We talked about everything. About whisky and the films he watched every night into the small hours. We talked about his wife, Gundula, their 13 grandchildren, and his upbringing in Pennsylvania as the son of Jewish immigrants from the Ukraine. We talked about motorbikes and how, while researching Riddley Walker, he once rode pillion into the forests of Kent, just to see if he’d be able to see his hand in front of his face in the dark. We talked about his new book Angelica Lost and Found, his 16th novel for adults and, though neither of us knew it, his last completed work. “I like to play with words,” he told me. “My wife is out a lot and I’m often alone in the house. I like to amuse myself by saying words that don’t mean anything... like bligpho and zarp.” He sang me Barry Manilow’s Copacabana and I joined in. “There’s a line,” he said, mid-way. “I say ‘He was escrotted to his chair, he saw Lola dancing there’... Why do I say escrotted? I don’t know. It’s playful.”
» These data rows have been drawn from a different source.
import Summits.MatrixMultiplication.OmegaCensus.StrongUSPOmegaBound
import Literature.Computability.AlgebraicComplexity.StrongUSPTriangle
import HarnessLib

/-!
# ω-census, family (b′) STPP / USP: CKSU Corollary 3.6 / 16, capacity form, and "Conjecture 3.4 / 14 ⇒ ω = 2"

HONEST FRAMING (pub-omega census; verbatim): lottery ticket; floor = certified bounds/negative ranges.
Census BOOKKEEPING for the Cohn–Umans STPP / USP track, not progress on `ω`.

Cohn–Kleinberg–Szegedy–Umans 2005, Corollary 16 (= Cor. 3.6), second sentence, AS PRINTED: "In particular, if the
strong USP capacity is `C`, then `ω ≤ 3 (log m − log C) / log(m − 1)`."  The strong USP capacity is "the largest
constant `C` such that there exist strong USPs of size `(C − o(1))^k` and width `k` for infinitely many values of
`k`"; the hypothesis below (`hcap`) is the lower-bound half of "capacity ≥ C" in that language — for every
`0 < C' < C` and every `K` some width `k ≥ K` carries a strong USP with at least `C'^k` rows — which is all the
corollary uses.  Proof as printed (substitute into the first sentence, `omega_le_of_isStrongUSP`, and let
`k → ∞`, `C' → C`; the only analysis is `log s! ≥ s log s − s`).

Then CKSU Conjecture 14 (= Conj. 3.4: "The strong USP capacity equals `3/2^{2/3}`") ⇒ `ω = 2` ("Corollary 16
yields `ω = 2` upon taking `m = 3`"): `omega_le_two_of_strongUSPCapacity` — a CONDITIONAL theorem; the conjecture is
open (and the tree's `ω ≥ 2` makes the conclusion `ω = 2`).

## References
* H. Cohn, R. Kleinberg, B. Szegedy, C. Umans, *Group-theoretic algorithms for matrix multiplication*, FOCS 2005;
  arXiv:math/0511460, §3.2–3.3: Conjecture 14, Corollary 16 and the two sentences after it (p. 6).
  [CohnKleinbergSzegedyUmans2005]
-/

noncomputable section

namespace Summit.MatrixMultiplication.OmegaCensus

open Literature.Computability.AlgebraicComplexity

/-- Stirling from below: `s log s ≤ log s! + s`. [folklore] -/
private theorem mul_log_le_log_factorial_add' (s : ℕ) :
    (s : ℝ) * Real.log s ≤ Real.log (Nat.factorial s : ℕ) + s := by
  have hf : (0 : ℝ) < (Nat.factorial s : ℕ) := by exact_mod_cast Nat.factorial_pos s
  have h := Real.pow_div_factorial_le_exp (s : ℝ) (Nat.cast_nonneg s) s
  rw [div_le_iff₀ hf] at h
  rcases Nat.eq_zero_or_pos s with hs | hs
  · subst hs; simp
  have hpos : (0 : ℝ) < (s : ℝ) ^ s := by positivity
  have hlog := Real.log_le_log hpos h
  rw [Real.log_pow, Real.log_mul (Real.exp_pos _).ne' hf.ne', Real.log_exp] at hlog
  linarith

/-- One strong USP with `C'^k ≤ s` rows, width `k ≥ 1`, `0 < C'`: `ω ≤ 3 (log m − log C' + 1/k) / log(m − 1)`.
[cite: CohnKleinbergSzegedyUmans2005, Corollary 16 (§3.3), proof of the second sentence] -/
theorem omega_le_of_isStrongUSP_card_ge_pow {s k : ℕ} {row : Fin s → Fin k → Fin 3} (hU : IsStrongUSP row)
    (hk : 1 ≤ k) {C' : ℝ} (hC' : 0 < C') (hs : C' ^ k ≤ (s : ℝ)) {m : ℕ} (hm : 3 ≤ m) :
    omega ℂ ≤ 3 * (Real.log m - Real.log C' + 1 / k) / Real.log ((m : ℝ) - 1) := by
  have hSpos : (0 : ℝ) < s := lt_of_lt_of_le (pow_pos hC' k) hs
  have hspos : 0 < s := by exact_mod_cast hSpos
  have h0 := omega_le_of_isStrongUSP hU hspos (by omega) hm
  have hkpos : (0 : ℝ) < k := by exact_mod_cast hk
  have hL : 0 < Real.log ((m : ℝ) - 1) := by
    apply Real.log_pos
    have : (3 : ℝ) ≤ m := by exact_mod_cast hm
    linarith
  have hN : (((s * k : ℕ) : ℝ)) = (s : ℝ) * k := by push_cast; ring
  rw [hN] at h0
  -- log s ≥ k log C'
  have hlogs : (k : ℝ) * Real.log C' ≤ Real.log s := by
    rw [← Real.log_pow]
    exact Real.log_le_log (pow_pos hC' k) hs
  have hfact := mul_log_le_log_factorial_add' s
  have hfact' : (s : ℝ) * (k * Real.log C') - s ≤ Real.log ((Nat.factorial s : ℕ) : ℝ) := by
    nlinarith [hlogs, hSpos.le]
  refine h0.trans ?_
  rw [div_le_div_iff₀ (by positivity) hL]
  have hkey : (s : ℝ) * k * Real.log m - Real.log ((Nat.factorial s : ℕ) : ℝ) ≤
      (Real.log m - Real.log C' + 1 / k) * ((s : ℝ) * k) := by
    have e : (Real.log m - Real.log C' + 1 / k) * ((s : ℝ) * k) =
        (s : ℝ) * k * Real.log m - ((s : ℝ) * (k * Real.log C') - s) := by
      field_simp; ring
    rw [e]
    linarith
  nlinarith [hkey, hL]

/-- **CKSU 2005, Corollary 3.6 / 16, second sentence, AS PRINTED**: "if the strong USP capacity is `C`, then
`ω ≤ 3 (log m − log C) / log(m − 1)`" — here from the lower-bound half of "capacity `≥ C`": for every
`0 < C' < C` and every `K` there is a strong USP of some width `k ≥ K` with at least `C'^k` rows.
[cite: CohnKleinbergSzegedyUmans2005, Corollary 16 (§3.3, p. 6)] -/
theorem omega_le_of_strongUSPCapacity_ge {C : ℝ} (hC : 0 < C)
    (hcap : ∀ C' : ℝ, 0 < C' → C' < C → ∀ K : ℕ, ∃ k : ℕ, K ≤ k ∧ ∃ s : ℕ,
      ∃ row : Fin s → Fin k → Fin 3, IsStrongUSP row ∧ C' ^ k ≤ (s : ℝ))
    {m : ℕ} (hm : 3 ≤ m) :
    omega ℂ ≤ 3 * (Real.log m - Real.log C) / Real.log ((m : ℝ) - 1) := by
  have hL : 0 < Real.log ((m : ℝ) - 1) := by
    apply Real.log_pos
    have : (3 : ℝ) ≤ m := by exact_mod_cast hm
    linarith
  apply le_of_forall_pos_lt_add
  intro ε hε
  -- C' := C · exp(−δ) with 3δ/L = ε/2, and K with 3/(K L) < ε/2
  set δ : ℝ := ε * Real.log ((m : ℝ) - 1) / 6 with hδ
  have hδpos : 0 < δ := by positivity
  set C' : ℝ := C * Real.exp (-δ) with hC'def
  have hC'pos : 0 < C' := by positivity
  have hC'lt : C' < C := by
    have : Real.exp (-δ) < 1 := Real.exp_lt_one_iff.mpr (by linarith)
    calc C' = C * Real.exp (-δ) := rfl
      _ < C * 1 := by exact mul_lt_mul_of_pos_left this hC
      _ = C := mul_one C
  have hlogC' : Real.log C' = Real.log C - δ := by
    rw [hC'def, Real.log_mul hC.ne' (Real.exp_pos _).ne', Real.log_exp]; ring
  obtain ⟨K, hK⟩ := exists_nat_gt (6 / (ε * Real.log ((m : ℝ) - 1)))
  have hKpos : (0 : ℝ) < K := lt_of_le_of_lt (by positivity) hK
  obtain ⟨k, hKk, s, row, hU, hs⟩ := hcap C' hC'pos hC'lt (max K 1)
  have hk1 : 1 ≤ k := le_trans (le_max_right _ _) hKk
  have hkK : K ≤ k := le_trans (le_max_left _ _) hKk
  have hkpos : (0 : ℝ) < k := by exact_mod_cast hk1
  have h := omega_le_of_isStrongUSP_card_ge_pow hU hk1 hC'pos hs hm
  rw [hlogC'] at h
  -- 3 (log m − log C + δ + 1/k)/L = 3(log m − log C)/L + 3δ/L + 3/(k L)
  have hsplit : 3 * (Real.log m - (Real.log C - δ) + 1 / k) / Real.log ((m : ℝ) - 1) =
      3 * (Real.log m - Real.log C) / Real.log ((m : ℝ) - 1) + 3 * δ / Real.log ((m : ℝ) - 1)
        + 3 / (k * Real.log ((m : ℝ) - 1)) := by
    field_simp
    ring
  rw [hsplit] at h
  have h1 : 3 * δ / Real.log ((m : ℝ) - 1) = ε / 2 := by
    rw [hδ]; field_simp; ring
  have h2 : 3 / (k * Real.log ((m : ℝ) - 1)) < ε / 2 := by
    rw [div_lt_iff₀ (by positivity)]
    rw [div_lt_iff₀ (by positivity)] at hK
    have hkK' : (K : ℝ) ≤ k := by exact_mod_cast hkK
    nlinarith [hK, hL, hε, hkK']
  linarith

/-- **CKSU 2005: Conjecture 3.4 / 14 ("the strong USP capacity equals `3/2^{2/3}`") implies `ω = 2`** ("Corollary 16
yields `ω = 2` upon taking `m = 3`"), as the conditional `ω ≤ 2` from the lower-bound half of the conjecture (with the
tree's `two_le_omega` this is `ω = 2`).  The conjecture is OPEN; this theorem is the printed implication only.
[cite: CohnKleinbergSzegedyUmans2005, Conjecture 14 (§3.2) and the sentence after Corollary 16 (§3.3, p. 6)] -/
theorem omega_le_two_of_strongUSPCapacity
    (hconj : ∀ C' : ℝ, 0 < C' → C' < 3 / (2 : ℝ) ^ (2 / 3 : ℝ) → ∀ K : ℕ, ∃ k : ℕ, K ≤ k ∧ ∃ s : ℕ,
      ∃ row : Fin s → Fin k → Fin 3, IsStrongUSP row ∧ C' ^ k ≤ (s : ℝ)) :
    omega ℂ ≤ 2 := by
  have hCpos : 0 < 3 / (2 : ℝ) ^ (2 / 3 : ℝ) := by positivity
  have h := omega_le_of_strongUSPCapacity_ge hCpos hconj (m := 3) (by norm_num)
  have hlogC : Real.log (3 / (2 : ℝ) ^ (2 / 3 : ℝ)) = Real.log 3 - 2 / 3 * Real.log 2 := by
    rw [Real.log_div (by norm_num) (by positivity), Real.log_rpow (by norm_num)]
  have h3 : Real.log ((3 : ℕ) : ℝ) = Real.log 3 := by norm_num
  have h2 : Real.log (((3 : ℕ) : ℝ) - 1) = Real.log 2 := by norm_num
  rw [hlogC, h3, h2] at h
  have hlog2 : 0 < Real.log 2 := Real.log_pos (by norm_num)
  have e : 3 * (Real.log 3 - (Real.log 3 - 2 / 3 * Real.log 2)) / Real.log 2 = 2 := by
    field_simp; ring
  rwa [e] at h

/-- Cross-check of the two routes: CKSU Cor. 16 (capacity form, this file) fed with "capacity `≥ 2^{2/3}`"
(`exists_isStrongUSP_card_ge_pow`, `StrongUSPTriangle.lean`) returns exactly the closed form of
`CKSUTriangleOmegaBound.omega_le_cksu_prop18_limit`: `ω ≤ 3 (log m − (2/3) log 2) / log(m − 1)` for every `m ≥ 3`.
[cite: CohnKleinbergSzegedyUmans2005, Proposition 18 and Corollary 16 (§3)] -/
theorem omega_le_of_strongUSPCapacity_ge_twoPowTwoThirds {m : ℕ} (hm : 3 ≤ m) :
    omega ℂ ≤ 3 * (Real.log m - 2 / 3 * Real.log 2) / Real.log ((m : ℝ) - 1) := by
  have hC : 0 < (2 : ℝ) ^ (2 / 3 : ℝ) := by positivity
  have h := omega_le_of_strongUSPCapacity_ge hC
    (fun C' hC'0 hC'lt K => by
      obtain ⟨k, hk, s, row, hU, hs⟩ := exists_isStrongUSP_card_ge_pow C' hC'0.le hC'lt K
      exact ⟨k, hk, s, row, hU, hs⟩) hm
  rwa [Real.log_rpow (by norm_num)] at h

end Summit.MatrixMultiplication.OmegaCensus

end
We talked about consciousness, his great theme. “I constantly have the feeling,” he said, “that there is something inside me looking out through my eyes.” We talked about illness, which was plaguing him more and more. “I’m almost 86 now and that I’m still here is a triumph of the medical arts. I have been invaded by every kind of scalpel from all kinds of surgery. I used to psych myself up going into surgery by thinking of the little lion inside me. Sometimes it wants to live and sometimes it wants to die. When I was a heavy smoker, it wanted to die. When it wanted to live, I gave up smoking. I’ve always left it to the little lion.” This little lion was such a powerful, unforgettable creation, that in telling me about it, another grew in me.

The day ended long after I switched off my “snazzy device”. We talked all afternoon, until it was our teeth doing the chattering. Hoban recited a 76-line AE Housman poem to me from memory. The whole encounter was extraordinary. My feet never touched the ground on the way home.

And then... he started calling me. Hoban would phone during the day to ask me what kind of whisky I liked. Then one evening to tell me he had just seen Let The Right One In. Then to talk to me about painting, or MR James, or Theodore Dreiser, who he was in the process of rediscovering. I started calling him too, to tell him about what I was reading, or watching on telly, or thinking about, or worrying about. Before either of us knew it, we seemed to be friends.

When my interview with Hoban was published in The Scotsman I stayed on the phone while he read it... very... slowly... and... mostly... out... loud. It took an inordinately long time because his eyes were failing. I kept thinking he had fallen asleep but, no, he was being patient and waiting for the words to find him. He got to the end and then came the awkwardness of not knowing what to do next. Neither of us were ready for an ending. And then... he asked me to lunch.

We met for the second time (and, it turned out, the last) in an Italian restaurant near Euston. It was one of those kitsch Italians with sticky Formica tables and photos of the owner with various obscure, permed celebrities on the walls. It was fantastic. Hoban loved it and had been going for decades. Everyone working there knew him, and took it in turns to help him to the table, to the toilet, and back again. We sat in a booth and drank bottles of Bud and ate bowls of spaghetti. I told him I had never met an interviewee for lunch before. He told me he had never met one of his interviewers either. It was a funny thing. A lovely thing.

Again, we talked for hours. His hearing wasn’t great so eventually we resorted to singing songs from some our favourite musicals: West Side Story and My Fair Lady. We talked about Ella Fitzgerald, Scotland, whisky (again) and always, always books. He gave me a copy of AE Housman’s poems and one of his own: a children’s book called The Twenty-Elephant Restaurant that he loved to read to his grandchildren. I promised I would bring him a bottle of whisky next time. And then... we walked to the door of the restaurant hand in hand. I helped Russell Hoban, a great writer and now my friend, into his taxi. I stood on the pavement with the restaurant owner and we waved him off together. That was the last time I saw him. But somehow I know the little lion was with him to the end.